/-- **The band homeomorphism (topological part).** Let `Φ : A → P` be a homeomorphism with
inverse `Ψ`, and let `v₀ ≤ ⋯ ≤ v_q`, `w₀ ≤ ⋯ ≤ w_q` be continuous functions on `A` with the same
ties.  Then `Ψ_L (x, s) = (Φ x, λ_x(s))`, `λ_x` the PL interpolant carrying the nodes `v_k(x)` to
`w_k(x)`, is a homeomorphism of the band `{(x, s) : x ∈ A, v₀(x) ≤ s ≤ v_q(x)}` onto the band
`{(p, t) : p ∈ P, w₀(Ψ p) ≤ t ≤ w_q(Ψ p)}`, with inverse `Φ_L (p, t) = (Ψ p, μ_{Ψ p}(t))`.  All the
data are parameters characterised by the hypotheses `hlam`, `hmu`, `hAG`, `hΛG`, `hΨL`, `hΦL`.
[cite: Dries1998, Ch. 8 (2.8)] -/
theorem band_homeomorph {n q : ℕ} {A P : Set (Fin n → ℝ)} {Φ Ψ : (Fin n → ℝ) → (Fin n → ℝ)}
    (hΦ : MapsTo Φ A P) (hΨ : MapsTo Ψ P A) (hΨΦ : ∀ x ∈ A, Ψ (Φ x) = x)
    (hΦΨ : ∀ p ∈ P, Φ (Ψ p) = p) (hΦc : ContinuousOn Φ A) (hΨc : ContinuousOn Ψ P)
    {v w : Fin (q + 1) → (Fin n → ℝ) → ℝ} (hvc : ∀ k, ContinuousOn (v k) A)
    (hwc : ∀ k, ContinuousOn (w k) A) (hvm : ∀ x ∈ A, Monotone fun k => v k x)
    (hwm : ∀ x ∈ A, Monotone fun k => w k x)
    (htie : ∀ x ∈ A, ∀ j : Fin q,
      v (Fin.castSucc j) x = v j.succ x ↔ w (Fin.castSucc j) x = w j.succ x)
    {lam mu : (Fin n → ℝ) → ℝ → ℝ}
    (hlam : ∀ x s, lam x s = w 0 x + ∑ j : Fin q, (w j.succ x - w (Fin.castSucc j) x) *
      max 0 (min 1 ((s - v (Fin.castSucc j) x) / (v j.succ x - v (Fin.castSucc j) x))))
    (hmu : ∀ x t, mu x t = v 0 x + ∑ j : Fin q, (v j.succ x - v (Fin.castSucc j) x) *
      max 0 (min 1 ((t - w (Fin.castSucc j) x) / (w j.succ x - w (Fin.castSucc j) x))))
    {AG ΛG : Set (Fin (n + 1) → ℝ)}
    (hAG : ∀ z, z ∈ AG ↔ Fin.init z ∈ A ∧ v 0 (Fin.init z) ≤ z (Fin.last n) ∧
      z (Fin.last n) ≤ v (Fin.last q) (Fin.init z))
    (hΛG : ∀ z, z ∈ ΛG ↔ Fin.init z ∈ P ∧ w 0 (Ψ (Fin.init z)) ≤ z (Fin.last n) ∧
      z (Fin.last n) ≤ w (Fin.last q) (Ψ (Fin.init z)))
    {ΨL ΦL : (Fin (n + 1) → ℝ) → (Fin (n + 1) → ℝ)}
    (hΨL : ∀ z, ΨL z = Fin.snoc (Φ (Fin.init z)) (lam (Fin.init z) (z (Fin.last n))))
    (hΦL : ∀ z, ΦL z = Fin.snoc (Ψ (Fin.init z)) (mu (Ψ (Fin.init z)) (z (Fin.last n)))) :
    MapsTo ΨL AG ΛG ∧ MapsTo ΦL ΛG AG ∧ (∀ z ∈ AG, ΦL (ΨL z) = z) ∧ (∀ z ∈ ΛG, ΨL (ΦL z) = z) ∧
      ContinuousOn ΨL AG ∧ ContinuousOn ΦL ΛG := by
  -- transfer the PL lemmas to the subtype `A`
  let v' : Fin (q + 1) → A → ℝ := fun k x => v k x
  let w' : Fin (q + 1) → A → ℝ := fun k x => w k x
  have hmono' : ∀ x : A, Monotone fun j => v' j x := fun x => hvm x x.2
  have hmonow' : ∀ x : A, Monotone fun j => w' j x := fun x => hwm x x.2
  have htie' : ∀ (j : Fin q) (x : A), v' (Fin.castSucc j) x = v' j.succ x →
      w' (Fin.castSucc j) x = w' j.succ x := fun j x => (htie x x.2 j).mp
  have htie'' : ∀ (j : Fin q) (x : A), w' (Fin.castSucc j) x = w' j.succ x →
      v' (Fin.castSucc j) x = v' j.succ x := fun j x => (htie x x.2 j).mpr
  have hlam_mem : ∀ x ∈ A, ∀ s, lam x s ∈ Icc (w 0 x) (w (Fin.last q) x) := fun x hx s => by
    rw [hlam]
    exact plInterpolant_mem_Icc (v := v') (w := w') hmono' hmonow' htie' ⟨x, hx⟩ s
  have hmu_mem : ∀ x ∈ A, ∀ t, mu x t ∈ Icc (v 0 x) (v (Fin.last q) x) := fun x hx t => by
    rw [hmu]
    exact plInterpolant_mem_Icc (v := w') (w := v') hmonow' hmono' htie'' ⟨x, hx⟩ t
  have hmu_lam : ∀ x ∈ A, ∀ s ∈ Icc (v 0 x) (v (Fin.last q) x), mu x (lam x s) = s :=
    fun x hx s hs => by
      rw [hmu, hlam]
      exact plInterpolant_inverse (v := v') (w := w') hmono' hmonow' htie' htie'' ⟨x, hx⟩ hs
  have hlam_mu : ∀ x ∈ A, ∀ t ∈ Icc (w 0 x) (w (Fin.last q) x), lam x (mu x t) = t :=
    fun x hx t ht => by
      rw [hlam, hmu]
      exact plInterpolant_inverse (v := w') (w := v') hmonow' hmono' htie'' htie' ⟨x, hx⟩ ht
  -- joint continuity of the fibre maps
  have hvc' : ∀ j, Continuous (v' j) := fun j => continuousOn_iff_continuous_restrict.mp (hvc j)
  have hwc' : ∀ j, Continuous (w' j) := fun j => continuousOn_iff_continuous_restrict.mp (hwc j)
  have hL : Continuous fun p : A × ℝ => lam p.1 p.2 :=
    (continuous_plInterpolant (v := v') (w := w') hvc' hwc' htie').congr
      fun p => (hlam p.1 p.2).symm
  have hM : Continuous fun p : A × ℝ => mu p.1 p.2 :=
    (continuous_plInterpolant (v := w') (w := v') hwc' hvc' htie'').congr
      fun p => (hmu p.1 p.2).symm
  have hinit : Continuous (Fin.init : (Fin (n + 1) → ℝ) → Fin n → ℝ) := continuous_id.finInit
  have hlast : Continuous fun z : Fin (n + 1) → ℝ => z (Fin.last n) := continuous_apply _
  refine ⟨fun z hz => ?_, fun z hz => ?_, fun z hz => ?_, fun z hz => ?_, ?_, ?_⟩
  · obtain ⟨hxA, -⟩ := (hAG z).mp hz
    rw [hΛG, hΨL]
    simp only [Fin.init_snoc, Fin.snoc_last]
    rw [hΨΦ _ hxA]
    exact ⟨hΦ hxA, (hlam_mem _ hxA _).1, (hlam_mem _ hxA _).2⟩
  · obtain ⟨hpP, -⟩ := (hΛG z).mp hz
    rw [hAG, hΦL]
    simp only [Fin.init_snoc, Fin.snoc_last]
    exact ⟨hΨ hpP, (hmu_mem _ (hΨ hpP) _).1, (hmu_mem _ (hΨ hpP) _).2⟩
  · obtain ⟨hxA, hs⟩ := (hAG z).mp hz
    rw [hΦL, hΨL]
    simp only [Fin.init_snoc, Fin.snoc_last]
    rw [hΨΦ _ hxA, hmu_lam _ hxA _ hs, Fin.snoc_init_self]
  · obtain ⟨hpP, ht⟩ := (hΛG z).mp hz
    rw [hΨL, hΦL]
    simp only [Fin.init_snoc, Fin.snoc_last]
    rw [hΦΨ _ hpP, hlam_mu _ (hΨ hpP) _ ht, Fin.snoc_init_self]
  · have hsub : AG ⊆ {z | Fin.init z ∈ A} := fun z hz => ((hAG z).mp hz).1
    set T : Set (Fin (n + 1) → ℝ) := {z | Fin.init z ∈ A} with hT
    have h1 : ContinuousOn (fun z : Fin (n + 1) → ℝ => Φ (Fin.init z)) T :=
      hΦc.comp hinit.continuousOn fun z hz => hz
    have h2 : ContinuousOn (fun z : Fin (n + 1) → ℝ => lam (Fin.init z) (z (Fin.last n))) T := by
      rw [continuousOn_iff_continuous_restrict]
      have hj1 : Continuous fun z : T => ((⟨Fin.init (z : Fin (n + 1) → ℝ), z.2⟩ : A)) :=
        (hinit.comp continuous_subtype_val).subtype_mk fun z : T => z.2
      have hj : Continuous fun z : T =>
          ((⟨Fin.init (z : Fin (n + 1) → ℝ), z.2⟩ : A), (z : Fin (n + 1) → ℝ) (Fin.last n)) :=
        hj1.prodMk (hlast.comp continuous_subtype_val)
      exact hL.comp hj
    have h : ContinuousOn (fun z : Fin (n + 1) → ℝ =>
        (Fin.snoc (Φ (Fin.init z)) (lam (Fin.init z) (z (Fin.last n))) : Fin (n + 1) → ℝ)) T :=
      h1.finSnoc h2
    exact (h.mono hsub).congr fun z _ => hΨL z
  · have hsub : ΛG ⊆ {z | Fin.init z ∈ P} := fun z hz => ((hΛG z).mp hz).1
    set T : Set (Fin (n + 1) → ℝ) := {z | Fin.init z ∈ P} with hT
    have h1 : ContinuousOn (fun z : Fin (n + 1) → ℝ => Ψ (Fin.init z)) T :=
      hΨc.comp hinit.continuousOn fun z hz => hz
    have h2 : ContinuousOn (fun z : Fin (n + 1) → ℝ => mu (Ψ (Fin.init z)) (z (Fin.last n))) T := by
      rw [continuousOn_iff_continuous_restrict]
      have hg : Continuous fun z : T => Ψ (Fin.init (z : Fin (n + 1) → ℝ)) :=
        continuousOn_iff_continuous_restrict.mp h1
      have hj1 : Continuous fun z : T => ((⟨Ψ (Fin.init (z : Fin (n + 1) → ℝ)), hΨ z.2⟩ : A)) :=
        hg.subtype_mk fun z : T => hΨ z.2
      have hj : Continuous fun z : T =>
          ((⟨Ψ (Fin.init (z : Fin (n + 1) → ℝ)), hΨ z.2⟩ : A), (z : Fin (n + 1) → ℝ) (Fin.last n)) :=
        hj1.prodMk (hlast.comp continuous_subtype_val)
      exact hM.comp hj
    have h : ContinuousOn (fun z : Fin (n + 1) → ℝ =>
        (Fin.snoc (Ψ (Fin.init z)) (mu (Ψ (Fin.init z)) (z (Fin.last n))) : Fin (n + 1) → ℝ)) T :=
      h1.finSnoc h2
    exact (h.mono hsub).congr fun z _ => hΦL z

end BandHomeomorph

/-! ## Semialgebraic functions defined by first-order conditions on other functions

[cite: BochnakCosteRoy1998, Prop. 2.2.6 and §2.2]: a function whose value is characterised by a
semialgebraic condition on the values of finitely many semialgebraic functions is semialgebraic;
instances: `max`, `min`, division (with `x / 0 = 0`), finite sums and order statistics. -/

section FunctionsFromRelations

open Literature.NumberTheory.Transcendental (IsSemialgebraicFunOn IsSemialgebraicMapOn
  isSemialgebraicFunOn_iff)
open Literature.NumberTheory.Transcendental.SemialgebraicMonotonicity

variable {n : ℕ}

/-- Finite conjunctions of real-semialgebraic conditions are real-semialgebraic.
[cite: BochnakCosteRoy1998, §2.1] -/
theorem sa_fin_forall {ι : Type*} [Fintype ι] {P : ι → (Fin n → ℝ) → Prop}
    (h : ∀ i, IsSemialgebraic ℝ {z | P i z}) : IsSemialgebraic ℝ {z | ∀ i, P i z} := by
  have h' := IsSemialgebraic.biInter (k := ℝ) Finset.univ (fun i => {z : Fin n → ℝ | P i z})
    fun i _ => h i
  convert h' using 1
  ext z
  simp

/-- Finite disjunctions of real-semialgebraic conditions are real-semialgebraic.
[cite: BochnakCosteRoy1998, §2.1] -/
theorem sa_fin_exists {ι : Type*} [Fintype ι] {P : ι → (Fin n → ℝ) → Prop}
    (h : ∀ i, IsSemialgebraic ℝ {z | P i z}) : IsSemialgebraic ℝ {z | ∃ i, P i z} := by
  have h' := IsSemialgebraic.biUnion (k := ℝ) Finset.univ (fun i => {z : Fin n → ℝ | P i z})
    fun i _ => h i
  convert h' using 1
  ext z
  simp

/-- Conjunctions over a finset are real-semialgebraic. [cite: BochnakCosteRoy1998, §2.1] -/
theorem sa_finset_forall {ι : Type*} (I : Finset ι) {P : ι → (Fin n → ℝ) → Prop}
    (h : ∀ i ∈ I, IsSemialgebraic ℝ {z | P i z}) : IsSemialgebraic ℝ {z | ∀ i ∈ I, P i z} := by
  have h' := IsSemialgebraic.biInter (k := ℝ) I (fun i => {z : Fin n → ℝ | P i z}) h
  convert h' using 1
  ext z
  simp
----------------------------------------
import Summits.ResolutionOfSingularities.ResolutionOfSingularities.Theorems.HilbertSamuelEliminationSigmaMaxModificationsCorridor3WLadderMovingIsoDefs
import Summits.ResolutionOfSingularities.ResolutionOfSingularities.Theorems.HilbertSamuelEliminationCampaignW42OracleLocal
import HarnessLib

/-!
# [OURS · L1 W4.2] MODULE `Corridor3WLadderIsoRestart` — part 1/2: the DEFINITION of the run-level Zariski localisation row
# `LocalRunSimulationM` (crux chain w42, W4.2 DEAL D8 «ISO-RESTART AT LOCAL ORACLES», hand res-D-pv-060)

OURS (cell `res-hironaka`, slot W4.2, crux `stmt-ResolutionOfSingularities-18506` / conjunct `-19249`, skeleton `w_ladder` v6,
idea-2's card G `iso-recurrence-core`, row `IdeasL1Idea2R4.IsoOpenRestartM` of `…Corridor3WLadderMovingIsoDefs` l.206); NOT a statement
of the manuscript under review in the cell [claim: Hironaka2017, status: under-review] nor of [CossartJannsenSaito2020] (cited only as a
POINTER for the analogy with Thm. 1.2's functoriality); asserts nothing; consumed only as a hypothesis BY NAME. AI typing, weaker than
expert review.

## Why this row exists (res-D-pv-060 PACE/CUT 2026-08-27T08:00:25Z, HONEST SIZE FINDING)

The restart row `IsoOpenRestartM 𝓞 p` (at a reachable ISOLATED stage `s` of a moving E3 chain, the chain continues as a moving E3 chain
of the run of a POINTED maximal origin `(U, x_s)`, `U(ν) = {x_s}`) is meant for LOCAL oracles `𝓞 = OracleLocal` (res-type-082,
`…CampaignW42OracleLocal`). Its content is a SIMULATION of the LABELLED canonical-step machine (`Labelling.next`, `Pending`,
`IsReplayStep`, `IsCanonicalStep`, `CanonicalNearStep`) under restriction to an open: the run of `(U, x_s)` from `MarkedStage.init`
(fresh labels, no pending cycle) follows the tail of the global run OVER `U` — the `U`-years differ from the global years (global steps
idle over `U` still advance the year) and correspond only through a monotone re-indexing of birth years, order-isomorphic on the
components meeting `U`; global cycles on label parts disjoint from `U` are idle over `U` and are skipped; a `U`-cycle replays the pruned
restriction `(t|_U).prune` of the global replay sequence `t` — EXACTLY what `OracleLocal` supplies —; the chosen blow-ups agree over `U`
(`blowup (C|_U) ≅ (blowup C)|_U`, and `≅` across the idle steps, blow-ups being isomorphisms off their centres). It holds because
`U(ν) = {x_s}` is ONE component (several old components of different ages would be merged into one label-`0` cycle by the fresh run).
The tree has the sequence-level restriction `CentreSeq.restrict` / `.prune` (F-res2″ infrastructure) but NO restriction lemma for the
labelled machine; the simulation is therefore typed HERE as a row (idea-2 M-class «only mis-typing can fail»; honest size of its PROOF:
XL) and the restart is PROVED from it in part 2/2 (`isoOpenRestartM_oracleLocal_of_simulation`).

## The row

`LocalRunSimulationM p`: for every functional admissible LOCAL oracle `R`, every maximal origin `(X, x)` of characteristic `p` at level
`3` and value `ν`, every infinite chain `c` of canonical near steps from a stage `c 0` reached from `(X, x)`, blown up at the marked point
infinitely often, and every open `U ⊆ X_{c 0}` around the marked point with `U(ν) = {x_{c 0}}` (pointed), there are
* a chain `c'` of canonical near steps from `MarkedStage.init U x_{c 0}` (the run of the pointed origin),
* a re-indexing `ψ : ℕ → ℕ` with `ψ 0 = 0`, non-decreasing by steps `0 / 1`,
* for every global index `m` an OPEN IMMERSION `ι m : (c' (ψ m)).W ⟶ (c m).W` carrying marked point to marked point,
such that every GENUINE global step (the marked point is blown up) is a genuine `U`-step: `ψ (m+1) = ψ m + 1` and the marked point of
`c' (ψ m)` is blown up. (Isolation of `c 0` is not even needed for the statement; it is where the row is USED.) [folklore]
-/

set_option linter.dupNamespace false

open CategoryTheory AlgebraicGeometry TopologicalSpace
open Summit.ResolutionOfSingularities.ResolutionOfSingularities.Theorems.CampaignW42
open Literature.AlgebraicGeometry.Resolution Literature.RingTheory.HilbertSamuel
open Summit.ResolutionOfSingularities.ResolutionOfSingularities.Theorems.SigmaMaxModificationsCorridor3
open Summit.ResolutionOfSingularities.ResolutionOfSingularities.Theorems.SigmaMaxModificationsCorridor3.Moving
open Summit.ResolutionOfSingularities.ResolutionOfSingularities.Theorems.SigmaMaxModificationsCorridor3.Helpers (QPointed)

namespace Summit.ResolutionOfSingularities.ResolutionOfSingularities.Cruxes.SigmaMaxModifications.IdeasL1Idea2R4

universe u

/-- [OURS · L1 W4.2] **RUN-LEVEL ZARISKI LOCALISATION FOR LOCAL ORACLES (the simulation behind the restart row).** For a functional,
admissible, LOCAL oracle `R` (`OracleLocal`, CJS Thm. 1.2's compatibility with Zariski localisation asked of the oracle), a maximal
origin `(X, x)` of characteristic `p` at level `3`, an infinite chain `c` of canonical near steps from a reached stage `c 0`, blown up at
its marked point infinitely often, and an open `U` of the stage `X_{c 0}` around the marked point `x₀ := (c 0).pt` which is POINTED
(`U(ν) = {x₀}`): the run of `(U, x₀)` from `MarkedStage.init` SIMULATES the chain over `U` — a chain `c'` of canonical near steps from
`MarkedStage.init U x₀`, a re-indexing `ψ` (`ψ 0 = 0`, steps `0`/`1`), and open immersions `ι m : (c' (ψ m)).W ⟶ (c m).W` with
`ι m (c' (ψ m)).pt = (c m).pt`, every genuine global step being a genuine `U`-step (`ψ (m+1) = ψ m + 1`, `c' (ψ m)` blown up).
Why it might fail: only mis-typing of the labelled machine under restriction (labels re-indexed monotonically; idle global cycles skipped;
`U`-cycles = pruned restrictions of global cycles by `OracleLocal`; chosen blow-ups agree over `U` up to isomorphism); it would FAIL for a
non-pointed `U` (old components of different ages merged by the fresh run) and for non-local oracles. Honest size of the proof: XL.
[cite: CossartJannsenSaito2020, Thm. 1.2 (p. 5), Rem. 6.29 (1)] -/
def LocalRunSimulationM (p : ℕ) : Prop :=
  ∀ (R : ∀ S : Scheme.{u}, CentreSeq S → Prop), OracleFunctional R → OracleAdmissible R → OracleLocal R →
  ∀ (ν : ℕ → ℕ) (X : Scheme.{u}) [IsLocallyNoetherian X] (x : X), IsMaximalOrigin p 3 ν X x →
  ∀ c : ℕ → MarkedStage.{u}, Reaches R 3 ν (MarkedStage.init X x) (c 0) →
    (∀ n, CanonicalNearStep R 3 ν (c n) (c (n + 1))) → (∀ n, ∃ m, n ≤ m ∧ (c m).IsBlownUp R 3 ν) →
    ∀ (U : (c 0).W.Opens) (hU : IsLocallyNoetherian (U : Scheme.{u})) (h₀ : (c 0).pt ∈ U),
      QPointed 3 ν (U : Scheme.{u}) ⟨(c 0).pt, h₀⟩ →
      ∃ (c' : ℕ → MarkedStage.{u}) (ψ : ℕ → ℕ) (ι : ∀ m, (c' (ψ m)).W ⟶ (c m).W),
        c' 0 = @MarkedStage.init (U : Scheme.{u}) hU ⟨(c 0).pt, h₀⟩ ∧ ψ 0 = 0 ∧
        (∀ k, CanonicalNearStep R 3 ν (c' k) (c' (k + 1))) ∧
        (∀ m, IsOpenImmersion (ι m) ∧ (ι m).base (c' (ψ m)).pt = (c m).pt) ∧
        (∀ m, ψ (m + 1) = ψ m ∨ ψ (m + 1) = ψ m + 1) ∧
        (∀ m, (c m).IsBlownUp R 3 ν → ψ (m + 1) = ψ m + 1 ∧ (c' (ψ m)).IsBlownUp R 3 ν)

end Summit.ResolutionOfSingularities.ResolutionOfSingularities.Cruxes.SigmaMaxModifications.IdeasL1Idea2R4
----------------------------------------
• **Problem to work on**: Could you copy each line of the material that holds "Theorems"?

• **Task answer**:
import Summits.ResolutionOfSingularities.ResolutionOfSingularities.Theorems.HilbertSamuelEliminationSigmaMaxModificationsCorridor3WLadderMovingIsoDefs
import Summits.ResolutionOfSingularities.ResolutionOfSingularities.Theorems.HilbertSamuelEliminationCampaignW42OracleLocal
open Summit.ResolutionOfSingularities.ResolutionOfSingularities.Theorems.CampaignW42
open Summit.ResolutionOfSingularities.ResolutionOfSingularities.Theorems.SigmaMaxModificationsCorridor3
open Summit.ResolutionOfSingularities.ResolutionOfSingularities.Theorems.SigmaMaxModificationsCorridor3.Moving
open Summit.ResolutionOfSingularities.ResolutionOfSingularities.Theorems.SigmaMaxModificationsCorridor3.Helpers (QPointed)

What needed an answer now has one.